We shall plot all of them in a \(2 \times 2\) subplot and study the tradeoff between the following quantities:

(1) Width of the margin.

(2) Number of points that lie within the margin or on the wrong side. This is often called margin violation.

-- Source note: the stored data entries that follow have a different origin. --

/-
Width seat `ym-line-cbag-p1-w3` (prover-ym-line-cbag-p1-w3-g8-0; own items stmt-QuantumFields-22254 / 22893 CLOSED proved), helping LINE 3
`route-QuantumFields-SixPlaneColdBox` (crux stmt-QuantumFields-25709 `DensityTransferG`): the torus MEAN of a plaquette cost read through the
box kernel at the two sites of the transfer (the single-observable companion of p1's pair identity `latticeConnectedCorr_pair_eq_boxKernelG`).
-/
import Summits.QuantumFields.YangMills.Theorems.SixPlaneColdBoxDlrPairsG

/-!
# Route `SixPlaneColdBox`, crux `DensityTransferG`: the torus plaquette mean through the box kernels (every plane, both sites)

The datum floor of the six-plane transfer (`sixPlane_goodDatum_hlow`: the kernel-mean excesses `M_q(ω) = β·E_ω c_{(c_H;q)} − β·E_1 c_{(c_H;q)}
+ 2β^{−1/4}` and `M'_{q'}` at `c_H + Te₀`) is integrated over the torus Wilson state by the DLR equations: the torus expectation of the
box-kernel mean of `c_{(c_H;q)}` (resp. `c_{(c_H+Te₀;q')}`) at the periodic lift IS the torus expectation of the origin plaquette cost
`plaqCost0 ρ q` (resp. `q'`), by translation invariance — the quantity crux `TorusMeanNearColdBoxG` controls.  The two identities are the
`e2`/`e3` steps inside p1's `latticeConnectedCorr_pair_eq_boxKernelG`; this file records them as statements:

* `torusMean_eq_kernelMean_pairG` — for `L+1 > 2(2H+T+2)`, every compact `G`, continuous unitary `ρ`, planes `q, q'`:
  `∫ plaqCost0 ρ q ∘ torusLift = ∫ K[c_{(c_H;q)}]` and `∫ plaqCost0 ρ q' ∘ torusLift = ∫ K[c_{(c_H+Te₀;q')}]` over `wilsonMeasure (L := L+1)`,
  `K[·] = ∫ · ∂(ymSpecification ρ β (boxEdges 4 (2H+1)) (torusLift (L+1) U))`.

Plumbing only (Georgii 2011 Thm. 4.17; Friedli–Velenik 2017 Lemma 6.7).  No sorry; standard axioms.  NOT the Yang–Mills mass gap; no item is
proved here.
-/

set_option autoImplicit false

noncomputable section

open MeasureTheory Filter Topology
open Literature.MathematicalPhysics
open Literature.MathematicalPhysics.QuantumFieldTheory
open Literature.MathematicalPhysics.QuantumLattice
open Literature.Probability.LatticeModels (Torus.proj box mem_box)
open Summit.QuantumFields.YangMills.Theorems.WeakCouplingRates

namespace Summit.QuantumFields.YangMills.Theorems.SixPlaneColdBox

section Torus

variable {N : ℕ} {G : Type} [Group G] [TopologicalSpace G] [IsTopologicalGroup G] [CompactSpace G]
  [MeasurableSpace G] [BorelSpace G]
variable (ρ : G →* Matrix (Fin N) (Fin N) ℂ)

/-- **The torus plaquette means through the box kernels, every compact `G`, both sites of the transfer.**  For the torus of side
`L+1 > 2(2H+T+2)`, a continuous unitary `ρ` (second-countable `G`) and planes `q, q'`:
`∫ plaqCost0 ρ q (torusLift U) dμ = ∫ (∫ c_{(c_H;q)} ∂K_U) dμ` and `∫ plaqCost0 ρ q' (torusLift U) dμ = ∫ (∫ c_{(c_H+Te₀;q')} ∂K_U) dμ`,
`μ = wilsonMeasure (L := L+1) ρ β`, `K_U = ymSpecification ρ β (boxEdges 4 (2H+1)) (torusLift (L+1) U)` (translation invariance + DLR). -/
theorem torusMean_eq_kernelMean_pairG [SecondCountableTopology G] (hρ : Continuous ρ)
    (hρu : ∀ g, ρ g ∈ Matrix.unitaryGroup (Fin N) ℂ) (β : ℝ) {H T L : ℕ} (hL : 2 * (2 * H + T + 2) < L + 1)
    (q q' : {q : Fin 4 × Fin 4 // q.1 < q.2}) :
    (∫ U, plaqCost0 ρ q.1.1 q.1.2 (torusLift (L + 1) U) ∂(wilsonMeasure (d := 4) (L := L + 1) ρ β) =
        ∫ U, (∫ W, plaqCostAt ρ (boxCentre H) q.1.1 q.1.2 W
            ∂(ymSpecification (d := 4) ρ β (AxialGauge.boxEdges 4 (2 * H + 1)) (torusLift (L + 1) U)))
          ∂(wilsonMeasure (d := 4) (L := L + 1) ρ β)) ∧
      (∫ U, plaqCost0 ρ q'.1.1 q'.1.2 (torusLift (L + 1) U) ∂(wilsonMeasure (d := 4) (L := L + 1) ρ β) =
        ∫ U, (∫ W, plaqCostAt ρ (boxCentre H + Pi.single 0 (T : ℤ)) q'.1.1 q'.1.2 W
            ∂(ymSpecification (d := 4) ρ β (AxialGauge.boxEdges 4 (2 * H + 1)) (torusLift (L + 1) U)))
          ∂(wilsonMeasure (d := 4) (L := L + 1) ρ β)) := by
  -- verbatim from the body of `latticeConnectedCorr_pair_eq_boxKernelG` (p1), steps `e2`, `e3`
  set bc : Literature.Probability.LatticeModels.Site 4 := boxCentre H with hbc
  set v0 : Literature.Probability.LatticeModels.Site 4 := Pi.single 0 (T : ℤ) with hv0
  set Λ : Finset (QuantumLattice.ZdEdge 4) := AxialGauge.boxEdges 4 (2 * H + 1) with hΛ
  set cp : LGConfig 4 G → ℝ := plaqCostAt ρ bc q.1.1 q.1.2 with hcp
  set cp' : LGConfig 4 G → ℝ := plaqCostAt ρ (bc + v0) q'.1.1 q'.1.2 with hcp'
  set S₀ : Finset (QuantumLattice.ZdEdge 4) :=
    plaquetteEdges ((bc, q) : ZdPlaquette 4) ∪ plaquetteEdges ((bc + v0, q') : ZdPlaquette 4) with hS₀
  have hcyl : IsCylinder cp S₀ := (isCylinder_plaqCostAt_pairG ρ bc q).mono (Finset.coe_subset.2 Finset.subset_union_left)
  have hcyl' : IsCylinder cp' S₀ := (isCylinder_plaqCostAt_pairG ρ (bc + v0) q').mono (Finset.coe_subset.2 Finset.subset_union_right)
  have hinj : Set.InjOn (Torus.proj (L + 1))
      ((Λ ∪ S₀ ∪ (plaquettesTouching Λ).biUnion plaquetteEdges).image Prod.fst :
        Set (Literature.Probability.LatticeModels.Site 4)) := by
    intro x hx y hy hxy
    obtain ⟨e, he, rfl⟩ := Finset.mem_image.1 (Finset.mem_coe.1 hx)
    obtain ⟨e', he', rfl⟩ := Finset.mem_image.1 (Finset.mem_coe.1 hy)
    exact Literature.Probability.LatticeModels.torusProj_injOn_box hL (fst_mem_box_of_mem_boxUnion_pair q q' he)
      (fst_mem_box_of_mem_boxUnion_pair q q' he') hxy
  have hcpc : Continuous cp := ColdBoxAllGroups.continuous_plaqCostAtG ρ hρ bc q.1.1 q.1.2
  have hcpc' : Continuous cp' := ColdBoxAllGroups.continuous_plaqCostAtG ρ hρ (bc + v0) q'.1.1 q'.1.2
  have hcpK : ∀ U, |cp U| ≤ 2 * N := ColdBoxAllGroups.abs_plaqCostAt_leG ρ hρu bc q.1.1 q.1.2
  have hcpK' : ∀ U, |cp' U| ≤ 2 * N := ColdBoxAllGroups.abs_plaqCostAt_leG ρ hρu (bc + v0) q'.1.1 q'.1.2
  have dlr : ∀ {F : LGConfig 4 G → ℝ}, Continuous F → ∀ {C : ℝ}, (∀ U, |F U| ≤ C) → IsCylinder F S₀ →
      ∫ U, F (torusLift (L + 1) U) ∂(wilsonMeasure (d := 4) (L := L + 1) ρ β) =
        ∫ U, (∫ W, F W ∂(ymSpecification ρ β Λ (torusLift (L + 1) U))) ∂(wilsonMeasure (d := 4) (L := L + 1) ρ β) := by
    intro F hF C hC hFS
    have h := wilsonExpectation_toTorusObservable_eq ρ hρ β Λ hF hC hFS (L := L + 1) hinj
    simpa only [wilsonExpectation, toTorusObservable, Function.comp_def] using h
  have hpt1 : ∀ W : LGConfig 4 G, cp (configShift bc W) = plaqCost0 ρ q.1.1 q.1.2 W := fun W => by
    simp only [hcp, plaqCostAt, plaqCost0, plaquetteObs, plaquetteHolonomyZd_configShift, sub_self]
  have hpt3 : ∀ W : LGConfig 4 G, cp' (configShift (bc + v0) W) = plaqCost0 ρ q'.1.1 q'.1.2 W := fun W => by
    simp only [hcp', plaqCostAt, plaqCost0, plaquetteObs, plaquetteHolonomyZd_configShift, sub_self]
  constructor
  · rw [← dlr hcpc hcpK hcyl, ← integral_comp_configShift_torusLift (S := L + 1) ρ β cp bc]
    simp only [hpt1]
  · rw [← dlr hcpc' hcpK' hcyl', ← integral_comp_configShift_torusLift (S := L + 1) ρ β cp' (bc + v0)]
    simp only [hpt3]

end Torus

end Summit.QuantumFields.YangMills.Theorems.SixPlaneColdBox

end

# example of a lambda function
f = lambda x: x ** 2
f(10)

plt.rcParams['figure.figsize'] = [10, 10]

def train(C):
    d, n = X.shape
    # Step-1
    Y = np.diag(y)
    # Step-2
    Q = Y.T @ X.T @ X @ Y
    # Step-3
    f = lambda alpha: 0.5 * alpha.T @ Q @ alpha - alpha.sum()
    # Optimize
    alpha_init = np.zeros(n)
    res = optimize.minimize(
        f,
        alpha_init,
        bounds = optimize.Bounds(0, C)
    )
    alpha_star = res.x
    # Weight vector
    w_star = X @ Y @ alpha_star
    # Support vectors
    X_sup = X[:, alpha_star > 0]
    y_sup = y[alpha_star > 0]
    y_sup_color = np.where(y_sup == 1, 'green', 'red')
    return (alpha_star, w_star,
            X_sup, y_sup, y_sup_color
    )

def plot_db(w):
    # Scatter plot for the dataset
    y_color = np.where(y == 1, 'green', 'red')
    plt.scatter(
        X[0, :], X[1, :],
        c = y_color, alpha = 0.3
    )
    plt.scatter(
        X_sup[0, :], X_sup[1, :],
        c = y_sup_color
    )
    plt.axhline(
        color = 'black',
        linestyle = '--',
        linewidth = 0.5
    )
    plt.axvline(
        color = 'black',
        linestyle = '--',
        linewidth = 0.5
    )
    # decision boundary
    x_db = np.linspace(-4, 4)
    y_db = -w[0] / w[1] * x_db
    plt.plot(x_db, y_db, color = 'black')
    # supporting hyperplanes
    y_sup_1 = 1 / w[1] - w[0] / w[1] * x_db
    y_sup_2 = -1 / w[1] - w[0] / w[1] * x_db
    plt.plot(
        x_db, y_sup_1,
        color = 'gray',
        linestyle = '--'
    )
    plt.plot(
        x_db, y_sup_2,
        color = 'gray',
        linestyle = '--'
    )
    plt.title(f'C = {C}')
    plt.xlim(-10, 10)
    plt.ylim(-10, 10)

count = 1
for C in [0.01, 0.1, 1, 10]:
    alpha_star, w_star, X_sup, y_sup, y_sup_color = train(C)
    plt.subplot(2, 2, count)
    plot_db(w_star)
    count += 1

../_images/963b62bea245260197713de3b9b894b03e5cb174bde667bb0d3edb8e3217aa9b.png

As \(C\) increases, the width of the margin decreases and fewer points violate the margin. Ideally, we would have to finetune for \(C\) using a validation dataset or using cross validation.